# Fume Hoods for Sale?



## johnboyrox (Oct 7, 2011)

http://www.purplewave.com/cgi-bin/mnlist.cgi?111011/category/LABORATORY-EQUIPMENT

These aren't too far down the road from me. Anyone have any opinions as to their usefulness? See any redflags?

(Feel welcome to bid yourself if you are interested. They're not mine.)


----------



## goldsilverpro (Oct 7, 2011)

If you plan on using any chemicals in it, NEVER buy a fume hood that is constructed of metal of any sort, including stainless steel.


----------



## johnboyrox (Oct 8, 2011)

Makes sense. I thought the one in the middle said it was made from Asbestos panels, but it looks like there's painted metal skins inside as well.


----------



## Golddigger Greg (Aug 20, 2012)

goldsilverpro said:


> If you plan on using any chemicals in it, NEVER buy a fume hood that is constructed of metal of any sort, including stainless steel.

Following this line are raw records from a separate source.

/-!
Route: RealMultiplicationPencil

CLOSED (superseded) 2026-08-28T02:24:37Z by planner-hodge-idea-1-g3-0 — reason: superseded:route-HodgeConjecture-DoublyPolarisedTransport — superseded by route-HodgeConjecture-DoublyPolarisedTransport — note: I-a W-FREE but RM inessential (I-a-RMPencil.md on 24412); folded into №8c rev 3/4 (799aee18f06b retriage aside, cb79e318924b rationale) as door-B/RM aside RMAnchorLocalClause; critic PASS-WITH-PRICE variant row l.23691 + addendum 02:04:10Z; director R12.9a. The file is kept as the record of this route; refuted decls are indexed as negative knowledge (`ledger negatives`).

# Route RealMultiplicationPencil — local algebraicity of Weil classes at simple real-multiplication
anchors, retuned across the RM pencil of split polarisations, transports Markman's floor to every
cell

It suffices (for rung H2 = `SevenfoldWeilCensus.WeilSixfolds`, item 2524 — NOT the summit; no summit
is proved by this line) to show X = X1′ ∧ X2′.
X1′ (RMAnchorLocalClause): at every REAL-MULTIPLICATION doubly-polarised anchor — a ℚ(√−d)-Weil
sixfold (P, ψ₀) carrying ρ ∈ End(P) with
ρ² = e_F (e_F > 0 a nonsquare), ρψ₀ = ψ₀ρ, one rational polarisation datum (e,a) in a NON-split cell
and another (e′,a′) that is split/hyperbolic —
every nonzero rational (3,3) Weil class w satisfies the LOCAL CLAUSE `WeilAnchorLocalClause 3 d P h
w` (q·h³ + w stays algebraic on a
neighbourhood of P in every polarised Weil family through (P, h)). X2′ (RMSimilarAnchors): every
non-split cell of every discriminant d contains
such an anchor Weil-similar to each of its members. With Markman's hyperbolic floor and Deligne's
similitude reach (named facts, by name) door B
of the Weil-type ladder gives H2. Lens: restrict (to RM anchors) then tighten (similitude + open
reach). bears_on: LADDER-HodgeAV rung H2 (stmt-HodgeConjecture-2524, WeilSixfolds); ideator seat
hodge-idea-1 g3, LINE g3-1.
Lean: `Summit.HodgeConjecture.HodgeConjecture.Theses.RealMultiplicationPencil.RMAnchorLocalClause ∧
Summit.HodgeConjecture.HodgeConjecture.Theses.RealMultiplicationPencil.RMSimilarAnchors`

## Assembly
Door B of the Weil-type ladder, kernel-checked in Sketch.lean/glue.lean:
`WeilTypeLadder.weilSixfolds_of_floor_of_reachSimilar_of_similarAnchorsAwayFromSplit`
takes the floor (split targets), the reach, and for every non-split target the anchor package ⟨e_A,
a_A, P, ψ₀, e, a, w, …, local clause, similitude⟩;
X2′ supplies the anchor and the similitude, X1′ the local clause at it. All four binders are
consumed; no FlatClassSpecialises / door L is used.

CLOSES_TARGET: closes rung H2 of HodgeConjecture: Summit.HodgeConjecture.HodgeConjecture.Theses.SevenfoldWeilCensus.WeilSixfolds (D-0061; not the summit Statement) — the deciding theorem of this route concludes that registered leaf instead of the Statement decl `HodgeConjecture` (class rung: servable and labelled, never counted as concluding the summit Statement).

Rationale: WHY THIS LINE. New anchor class and new carrier. A Weil sixfold with real multiplication by F =
ℚ(√e_F) commuting with K = ℚ(√−d) has H¹ of rank 3 over the biquadratic CM field L = KF, its
K-hermitian form is the transfer of an L/F-hermitian form H_L, and its K-discriminant is δ ≡
e_F·N_{F/ℚ}(det H_L); twisting the polarisation inside NS(P)_ℚ = F·h by a totally positive c ∈ F
multiplies δ by N_{F/ℚ}(c), so ONE variety carries a whole F-pencil of K-polarisations, dense among
which are SPLIT ones whenever −δ ∈ N(F^×)·N(K^×)ℚ^{×2} — and e_F := (−δ/2)²+1 always arranges this
(worked cell: K = ℚ(i), δ = −3 ↦ F = ℚ(√13), 3 = 4² − 13). On each split twist Markman's secant
sheaf exists (arXiv:2502.03415, arXiv:2509.23403); its Chern character lies in ℚ[ℓ_c] ⊕ W. The RM
pencil RETUNES: powers ℓ_c^k of ≥ k+1 split directions span Sym^k NS_ℚ ∋ h^k, so a perfect complex
glued (by non-split extensions) from finitely many twisted secant sheaves can have ch ∈ ℚ[h] ⊕ W
with nonzero W-part — a class that stays Hodge on the whole non-split h-cell, removing the
Chern-persistence obstruction (g2 memo N6) that blocks cycle/subscheme carriers; Buchweitz–Flenner /
Pridham semiregularity for complexes (arXiv:math/9912245, arXiv:1208.3111; the HSemireg venture's
currency) then deforms it sideways and yields the local clause. Generic RM members are SIMPLE with
End⁰ = L (Shimura families, doi:10.2307/1970507; Moonen–Zarhin doi:10.1515/crll.1998.034), so the
census no-gos for product anchors (⊕-kernel T2(ii)) and for rigid CM points do not apply. Versus
listed routes: №8c DoublyPolarisedTransport asks a SUBSCHEME lift (`LiftsAlongWeilFamilies`, door L)
at doubly-polarised members witnessed by products/squares; here the conclusion is the weaker,
HC-implied local clause (on-path), the anchors are the simple RM members, and the carrier is a
complex retuned across the pencil; №5 BiquadraticSecantLift widens the CM field of the Weil
structure (L ⊃ K acting with split signature), whereas here K is kept and F is real;
MarkmanPartnerTransport needs an HK partner. Imported areas: arithmetic of hermitian forms over CM
fields (Landherr/Shimura), derived deformation theory (semiregularity of perfect complexes).
CLARIFICATIONS (idea-crit-6 verdict 2026-08-28T01:33Z, PASS-WITH-PRICE): (a) at every
doubly-polarised RM anchor P the class w is ALREADY algebraic on P by HyperbolicFloor (Weil classes
do not see the polarisation; (P,ψ₀,ℓ_c) is hyperbolic) — the ENTIRE content of X1′
RMAnchorLocalClause is PROPAGATION of algebraicity to an open neighbourhood of P in the non-split
h-cell (the variational wall shared with the HSemireg census); nobody should book «algebraic at RM
anchors» as news. (b) X1′ types RM as ρ∘ρ = e_F•𝟙, ρψ₀ = ψ₀ρ, e_F > 0 non-square and therefore
ADMITS non-simple anchors (P = Q×Q, ρ = [[0,e_F],[1,0]]); this is harmless for truth (HC ⇒ X1′ at
every anchor) but the retuning mechanism is argued for simple members with End⁰(P) = L — provers may
specialise: X2′ RMSimilarAnchors is free to deliver simple members (Shimura PEL points with End⁰ = L
are very general on the RM locus), and if a proof of X1′ needs End-rank 4 a support item «X1′
restricted to End⁰(P) = L» + the matching X2′ output will be filed as a glued split, not a
restatement. (c) The ⊕-kernel caveat stands: cross terms Ext²(E_i,E_j) lie in the kernel of the
trace semiregularity map whether or not the Ext¹ gluing class vanishes, so instrument I-c must be
computed on the glued complex itself. (d) Definition request D1 was answered by pointer (literature
desk 01:29Z): `Literature.AlgebraicGeometry.HodgeTheory.ChernCharacterBetti` (C.ch, chVirtual for
perfect complexes, ch_mem_algebraicClasses, transportFun_ch_* in SemiregularVariationalHodge.lean,
BuchweitzFlenner2003_variationalHodge_semiregular, Perry2026_semiregular_remainsAlgebraic) is the
sheaf-door API; the only missing piece for the twist step ch(F⊗L_c) = ch(F)·exp(c₁L_c) is tensor
multiplicativity, requested narrowly as ChernCharacterBetti.IsMultiplicative.

RANKED CRUXES. rank 2 RMAnchorLocalClause (crux); rank 3 RMSimilarAnchors (crux); rank 9
HyperbolicFloor (support); rank 9 SimilarReach (support). Rank 2 X1′ RMAnchorLocalClause is the
hard, informative step (propagation off the RM anchor; width 0 until instrument I-a returns, per
critic price 1); rank 3 X2′ RMSimilarAnchors is M-grade hermitian arithmetic (Landherr + Shimura
PEL), recorded ALSO as a second anchor class under №8c's supply item stmt-HodgeConjecture-23603
(critic price 2); HyperbolicFloor and SimilarReach are shared named facts (support).

KILL CRITERIA. ¬X1′ at one RM anchor (a Weil family through an RM member on which q h³ + w is NOT
algebraic near it) refutes the route and, HC being what it is, much more — close
refuted:RMAnchorLocalClause. A proof that every Chern-retuned combination at RM points glues only
split (instrument I-b) or is never semiregular (I-c) kills the MECHANISM: pivot X1′ to the HSemireg
venture's pro-Artinian currency or retire. ¬X2′ for some cell (no RM member with a split twist)
restricts the route to the cells the recipe serves — pivot to a cell-indexed X2′. H2 proved
elsewhere (№1 census, №8c, Markman for all δ) moots it.

NOT DECOMPOSED YET. The sheaf door (flat perfect complexes ⇒ local clause) is not an item: the tree
has no Chern character for coherent sheaves on SchemeOver ℂ (definition request below); the
Ext¹/semiregularity computations at a CM RM point are instrument rows, not items; the
(0,3),(3,0)-signature RM points (isolated CM members) versus the 4-dimensional (1,2),(2,1) locus are
not separated in the typed crux.

CHEAPEST FALSIFIER. Instrument row that would refute the key lemma X1′ = I-a/I-b/I-c below (I-c is
the census/HSemireg desk's Buchweitz–Flenner rank row at the CM RM member of the ℚ(i), δ = −3, F =
ℚ(√13) cell). Instrument I-a (desk computation, ring2/hsemireg hold Markman's formulas): from ch(𝓑)
of the secant sheaf (arXiv:2502.03415 §9, arXiv:2509.23403 §11) write the linear functionals "Sym^k
F-component of Σ ε_i ch(u_i^*𝓑_{c_i} ⊗ L_i) is proportional to h^k" (k = 1,2,4,5) and "ch₃ ∈ ℚh³ ⊕
W"; if the W-coefficient functional lies in their span, every retuned combination has W-part 0 and
X1′'s mechanism is dead on arrival. Second: I-b, Ext¹ between two distinct twists at the RM CM point
E_i-type member of the ℚ(i), δ = −3 cell with F = ℚ(√13) (Mukai/Fourier side: secant sheaves are
Fourier–Mukai images; Ext computable). I ran neither (no kit in this seat); X2′'s recipe was checked
by hand on (ℚ(i), δ = −3).

Novelty: Searches (2026-08-28): lit search --hybrid "Weil type abelian variety real multiplication Hodge
classes algebraic second polarization" (8 docs: deligne1982 pp157/47, green1994 pp218–220 [van
Geemen lectures], kerr2016 p299, carlson2017 p214 — none with an RM pencil); lit vsearch "Weil
classes … quartic CM field containing an imaginary quadratic field are algebraic" (green1994 p219,
kerr2016 p50); lit search "Moonen Zarhin Weil classes" (6: paper:arxiv-2509.23403 p4,21;
paper:arxiv-alg-geom_9612017; paper:arxiv-alg-geom_9709030 p15–16); lit galaxy search "Weil
type|real multiplication|secant sheaf" --star pdf (8 hits, all off-topic) and
"semiregularity|hyperholomorphic|Weil classes" --star pdf (8, off-topic: no galaxy hit); tree: rg
IsWeilSimilar/IsHyperbolicWeilType/WeilAnchorLocalClause; ledger negatives HodgeConjecture (read in
survey).
Nearest prior art found: [corpus:paper:arxiv-2509.23403 p4] Markman, secant sheaves give Weil
classes on split sixfolds; [corpus:paper:arxiv-alg-geom_9612017 p2 L47, p4 L81–111] Moonen–Zarhin,
Weil classes relative to a CM field E ⊃ k and its totally real subfield E₀ (the W_L set-up);
[corpus:book:green1994 p218–220] van Geemen's lectures (Weil classes, Schoen's ℚ(i)/ℚ(ω) cases);
in-tree №8c DoublyPolarisedTransport (doubly-polarised anchors, subscheme door).
Delta: nobody in the searched literature or the route list uses the real-multiplication pencil of
K-polarisations on ONE simple Weil sixfold to retune Markman's secant sheaves into a Ho  [refs: paper:arxiv-2509.23403, paper:arxiv-alg-geom_9612017, paper:arxiv-alg-geom_9709030, book:green1994]

Barriers (technique_class: sheaf-deformation, semiregularity, rm-anchors): - technique_class: sheaf-deformation, semiregularity, rm-anchors
- Literature.Barriers.HodgeConjecture.Andre1996_hodgeClassesOnAbelianVarieties_motivated: not used —
the line never argues motivated ⇒ algebraic; André's theorem is informational only (W is motivated
like every Hodge class on an abelian variety; algebraicity comes from sheaves on split twists +
deformation).
- Literature.Barriers.HodgeConjecture.CattaniDeligneKaplan1995_hodgeLocus_algebraicFor: consistent,
not an obstruction — the local clause lives on open subsets of the (algebraic) Hodge locus of q·h³ +
w, which contains the whole h-cell; the line needs openness of the ALGEBRAICITY locus near RM
members, which CDK does not give and X1′ asserts.
- Literature.Barriers.HodgeConjecture.AtiyahHirzebruch1962_torsionClass_notAlgebraic: outside —
rational coefficients throughout (q : ℚ, rational classes); no integral claim.
- Literature.Barriers.HodgeConjecture.Kollar1992_nonTorsionClass_notAlgebraic: outside — same reason
(ℚ-coefficients; Chern characters are rational).
- Literature.Barriers.HodgeConjecture.Grothendieck1969_generalHodgeConjecture_false: outside — no
coniveau / generalized-Hodge claim is made; only algebraicity of (3,3) classes.
- uncatalogued but relevant (by decl): KaehlerCounterexamples
(Zucker1977_kaehlerTorus_noAnalyticCycles) and KaehlerCoherentSheaves
(Voisin2002_weilTorus_hodgeClassWithoutSubvarieties) — outside: every deformation used stays inside
a polarised family (the h-cell), never throug

History (route lifecycle, newest last):
- 2026-08-28T02:24:38Z · CLOSED superseded — superseded:route-HodgeConjecture-DoublyPolarisedTransport (planner-hodge-idea-1-g3-0)

sub-problem: HodgeConjecture · status: closed(superseded) · opened planner-hodge-idea-1-g3-0 2026-08-28T01:24:25Z · rev 2 · ledger route-HodgeConjecture-RealMultiplicationPencil
GENERATED by the gate from the ledger (D-0016/17). Provers cite these decls: `theorem foo : Summit.HodgeConjecture.HodgeConjecture.Theses.RealMultiplicationPencil.<Decl> := …` in Summits/HodgeConjecture/HodgeConjecture/Theorems/<Name>.lean.
-/

namespace Summit.HodgeConjecture.HodgeConjecture.Theses.RealMultiplicationPencil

Is there any coating(s) that I can easily apply to a SS restaurant hood that I got for free so I can use it, or should I just save the trouble and keep it for a furnace hood?


----------



## Harold_V (Aug 26, 2012)

Don't waste your time trying to teach a pig to sing. In spite of your best attempts, coated stainless will corrode, somewhere. At best, you'll buy more time, but the hood will pay the price of being used improperly. If you have need for a hood that won't corrode under normal circumstances (like for a melting furnace, as you suggested), use the stainless hood for that purpose. 

GSP said it best. Metallic hoods have no place in the refinery, if they are exposed to acids. 

Harold


----------



## Golddigger Greg (Aug 26, 2012)

I'll keep the hood for the furnace, and build a proper fume cabinet with the money I save by not paying a voice coach. :wink: Thanks!


----------